What's controversial is how Boundless creates these texts. The company trawls for public material on sites like Wikipedia and then crafts it into online books whose chapters track closely to those of top-selling college titles. In April, Boundless was sued by several large publishers who accused the startup of engaging in "the business model of theft."
Theft or not, the college textbook industry is ripe for a disruptive shock from the Internet. Publishers today operate using what Mark Perry, a professor at the University of Michigan, calls a "cartel-style" model: students are required to buy specific texts at high prices. Perry has calculated that prices for textbooks have been rising at three times the rate of inflation since the 1980s.
On average, college students spend around $1,200 each year on books and supplies. Those costs, which sometimes exceed the tuition at a community college, are prompting a wider rebellion against commercial publishers. In February, California legislators passed a law directing the state to produce free versions of texts used in the state's 50 most popular college courses. In October, Secretary of Education Arne Duncan said printed textbooks, a $6 billion industry in the United States (when sales of both used and new books are tallied), should be made "obsolete."
http://www.technologyreview.com/news/50 ... ublishers/
I was pretty good at finding workarounds in school. Most professors said (when I asked) that older versions of the textbook were ok; foriegn versions of textbooks are often available at abebooks; a lot of books are just collections of articles that are available online via the library subscription; books could be found at the library if you started looking early; and there was always the copier at work.
Re: Finally
Posted: Thu Nov 22, 2012 4:56 am
by vern
I remember a comedian from the 80's saying...

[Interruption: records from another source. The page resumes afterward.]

import Mathlib
import Literature.Geometry.Manifold.TimeDerivativeSmooth

/-!
# The Hadamard quotient of a smooth function on `M × [0, ∞)` vanishing at `t = 0`

Stub `stub_hadamardQuotient` of the line `einstein-bulk-transfer` of the crux
`InformationMetricHadamard.AhHadamardFilling`: a function `f : M × ℝ → ℝ` that is `C^∞` on
`M × [0, ∞)` (within `univ ×ˢ Ici 0`) and vanishes on `M × {0}` factors as `f (x, t) = t · r (x, t)`
for `t ≥ 0` with `r` CONTINUOUS on all of `M × ℝ` and `r (x, 0) = ∂ₜ⁺ f (x, 0)`, the one-sided time
derivative.

Proof (Hadamard's lemma in the time variable only): the one-sided time derivative
`g (x, t) := derivWithin (f (x, ·)) (Ici 0) t` is jointly continuous on `M × [0, ∞)` (tree
`Literature.Geometry.Manifold.continuousOn_derivWithin_time'`, any model with corners), hence
`G (x, t) := g (x, max t 0)` is continuous on `M × ℝ`; put `r (x, t) := ∫ θ in 0..1, G (x, θ t)`
(a continuous parametric integral). For `t ≥ 0` the substitution `s = θ t` and the fundamental
theorem of calculus on `[0, t]` (the slice `f (x, ·)` has derivative `g (x, s)` within `Ici 0`,
tree `hasDerivWithinAt_time_slice`) give `t · r (x, t) = ∫ s in 0..t, g (x, s) = f (x, t) - f (x, 0)
= f (x, t)`, and `r (x, 0) = ∫ θ in 0..1, G (x, 0) = g (x, 0)`.
-/

noncomputable section

set_option linter.dupNamespace false

open scoped Manifold ContDiff Topology
open Set Function Bundle

namespace Summit.SmoothPoincare4.SmoothPoincare4.Cruxes.AhHadamardFilling.EinsteinBulkTransfer

open Literature.Geometry.Manifold

/-- **Hadamard quotient in the collar time.** A function `f : M × ℝ → ℝ`, `C^∞` on `M × [0, ∞)`
and zero on `M × {0}`, is `t` times a continuous function `r` on `t ≥ 0`, with `r (x, 0)` the
one-sided time derivative `derivWithin (f (x, ·)) (Ici 0) 0`. [folklore] -/
theorem stub_hadamardQuotient
    (M : Type) [TopologicalSpace M] [T2Space M] [SecondCountableTopology M]
    [ChartedSpace (EuclideanSpace ℝ (Fin 4)) M] [IsManifold (𝓡 4) ∞ M]
    (f : M × ℝ → ℝ) (hf : ContMDiffOn ((𝓡 4).prod 𝓘(ℝ, ℝ)) 𝓘(ℝ, ℝ) ∞ f (univ ×ˢ Ici 0))
    (hf0 : ∀ x : M, f (x, 0) = 0) :
    ∃ r : M × ℝ → ℝ, Continuous r ∧ (∀ (x : M) (t : ℝ), 0 ≤ t → f (x, t) = t * r (x, t)) ∧
      ∀ x : M, r (x, 0) = derivWithin (fun t => f (x, t)) (Ici 0) 0 := by
  -- `f` read as the family of its time slices `u s x := f (x, s)`, `C^∞` on `M × [0, ∞)`
  have hu : ContMDiffOn ((𝓡 4).prod 𝓘(ℝ, ℝ)) 𝓘(ℝ, ℝ) ∞
      (fun p : M × ℝ => (fun (s : ℝ) (x : M) => f (x, s)) p.2 p.1) (univ ×ˢ Ici 0) := hf
  -- the one-sided time derivative `g`, jointly continuous on `M × [0, ∞)`
  set g : M × ℝ → ℝ := fun p => derivWithin (fun s => f (p.1, s)) (Ici 0) p.2 with hg_def
  have hg : ContinuousOn g (univ ×ˢ Ici 0) :=
    continuousOn_derivWithin_time' (I := 𝓡 4) (u := fun (s : ℝ) (x : M) => f (x, s))
      (uniqueDiffOn_Ici 0) hu
  -- its continuous extension `G` to `M × ℝ` through the retraction `t ↦ max t 0`
  set G : M × ℝ → ℝ := fun p => g (p.1, max p.2 0) with hG_def
  have hG : Continuous G :=
    hg.comp_continuous (continuous_fst.prodMk (continuous_snd.max continuous_const))
      fun p => ⟨mem_univ _, mem_Ici.2 (le_max_right _ _)⟩
  have hGg : ∀ (x : M) (t : ℝ), 0 ≤ t → G (x, t) = g (x, t) := fun x t ht => by
    simp only [hG_def, max_eq_left ht]
  -- the Hadamard quotient `r (x, t) := ∫ θ in 0..1, G (x, θ t)`
  refine ⟨fun p => ∫ θ in (0 : ℝ)..1, G (p.1, θ * p.2), ?_, ?_, ?_⟩
  · -- continuity of a parametric integral with jointly continuous integrand
    have hF : Continuous (Function.uncurry fun (p : M × ℝ) (θ : ℝ) => G (p.1, θ * p.2)) :=
      hG.comp ((continuous_fst.comp continuous_fst).prodMk
        (continuous_snd.mul (continuous_snd.comp continuous_fst)))
    exact intervalIntegral.continuous_parametric_intervalIntegral_of_continuous' hF 0 1
  · intro x t ht
    -- `t * ∫ θ in 0..1, G (x, θ t) = ∫ s in 0..t, G (x, s) = f (x, t) - f (x, 0) = f (x, t)`
    have h1 : t * ∫ θ in (0 : ℝ)..1, G (x, θ * t) = ∫ s in (0 : ℝ)..t, G (x, s) := by
      have h := intervalIntegral.smul_integral_comp_mul_right (a := 0) (b := 1)
        (fun s => G (x, s)) t
      simpa only [zero_mul, one_mul, smul_eq_mul] using h
    have hcont : ContinuousOn (fun s => f (x, s)) (Icc 0 t) := by
      have hι : Continuous fun s : ℝ => ((x, s) : M × ℝ) := continuous_const.prodMk continuous_id
      exact (hf.continuousOn.comp hι.continuousOn fun s hs => ⟨mem_univ _, hs⟩).mono
        Icc_subset_Ici_self
    have hderiv : ∀ s ∈ Ioo 0 t, HasDerivWithinAt (fun s => f (x, s)) (G (x, s)) (Ioi s) s := by
      intro s hs
      rw [hGg x s hs.1.le]
      exact (hasDerivWithinAt_time_slice (I := 𝓡 4) (u := fun (s : ℝ) (x : M) => f (x, s)) hu x
        (show s ∈ Ici (0 : ℝ) from hs.1.le)).mono (Ioi_subset_Ici hs.1.le)
    have h2 := intervalIntegral.integral_eq_sub_of_hasDeriv_right_of_le ht hcont hderiv
      ((hG.comp (continuous_const.prodMk continuous_id)).intervalIntegrable 0 t)
    change f (x, t) = t * ∫ θ in (0 : ℝ)..1, G (x, θ * t)
    rw [h1, h2, hf0, sub_zero]
  · intro x
    change ∫ θ in (0 : ℝ)..1, G (x, θ * 0) = g (x, 0)
    simp only [mul_zero, intervalIntegral.integral_const, sub_zero, one_smul]
    exact hGg x 0 le_rfl

end Summit.SmoothPoincare4.SmoothPoincare4.Cruxes.AhHadamardFilling.EinsteinBulkTransfer

end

"If you're a business major and you buy the textbook...you should fail the class right there."
Re: Finally
Posted: Thu Nov 22, 2012 5:02 am
by Protobuilder
I place 3-4 copies of a textbook in the library for students to check out.
In recent years, however, I have gone away from using text books and simply use photocopied materials bound together.
Old versions are fine - in a recent book I used, they changed the cover and a few pictures and nothing else. Even page numbers corresponded.
Publishers like Cambridge release books for $3-15 in Asia that they charge $50+ for in the UK and US. Usually the quality of the paper is slightly inferior (though required for more humid climates).
Re: Finally
Posted: Thu Nov 22, 2012 6:41 am
by Fat Cat
I recently went through this when I got my MS and I will tell you the textbook industry is a racket.
Re: Finally
Posted: Thu Nov 22, 2012 7:12 am
by baffled
I got a 4.0 the semester I didn't buy a single textbook.
Re: Finally
Posted: Thu Nov 22, 2012 7:19 am
by Protobuilder
baffled wrote:I got a 4.0 the semester I didn't buy a single textbook.
You made that nice cutting board that your mother still has in her kitchen as well.
Re: Finally
Posted: Thu Nov 22, 2012 7:45 am
by baffled
Terry B. wrote:baffled wrote:I got a 4.0 the semester I didn't buy a single textbook.
You made that nice cutting board that your mother still has in her kitchen as well.
Nope, but I did take "Nursing" 380. The porn class.
Suck it motherfucker.
Re: Finally
Posted: Thu Nov 22, 2012 3:38 pm
by TerryB
Terry B. wrote:baffled wrote:I got a 4.0 the semester I didn't buy a single textbook.
You made that nice cutting board that your mother still has in her kitchen as well.
holy shit, my mom still has the cutting board I made for her in 9th grade hanging in her kitchen!
Re: Finally
Posted: Thu Nov 22, 2012 3:50 pm
by Holland Oates
protobuilder wrote:Terry B. wrote:baffled wrote:I got a 4.0 the semester I didn't buy a single textbook.
You made that nice cutting board that your mother still has in her kitchen as well.
holy shit, my mom still has the cutting board I made for her in 9th grade hanging in her kitchen!
You go up stairs and check?
LOL
Sorry Proto I know it's lame but I couldn't resist.
Re: Finally
Posted: Thu Nov 22, 2012 4:33 pm
by Pinky
Fat Cat wrote:I recently went through this when I got my MS and I will tell you the textbook industry is a racket.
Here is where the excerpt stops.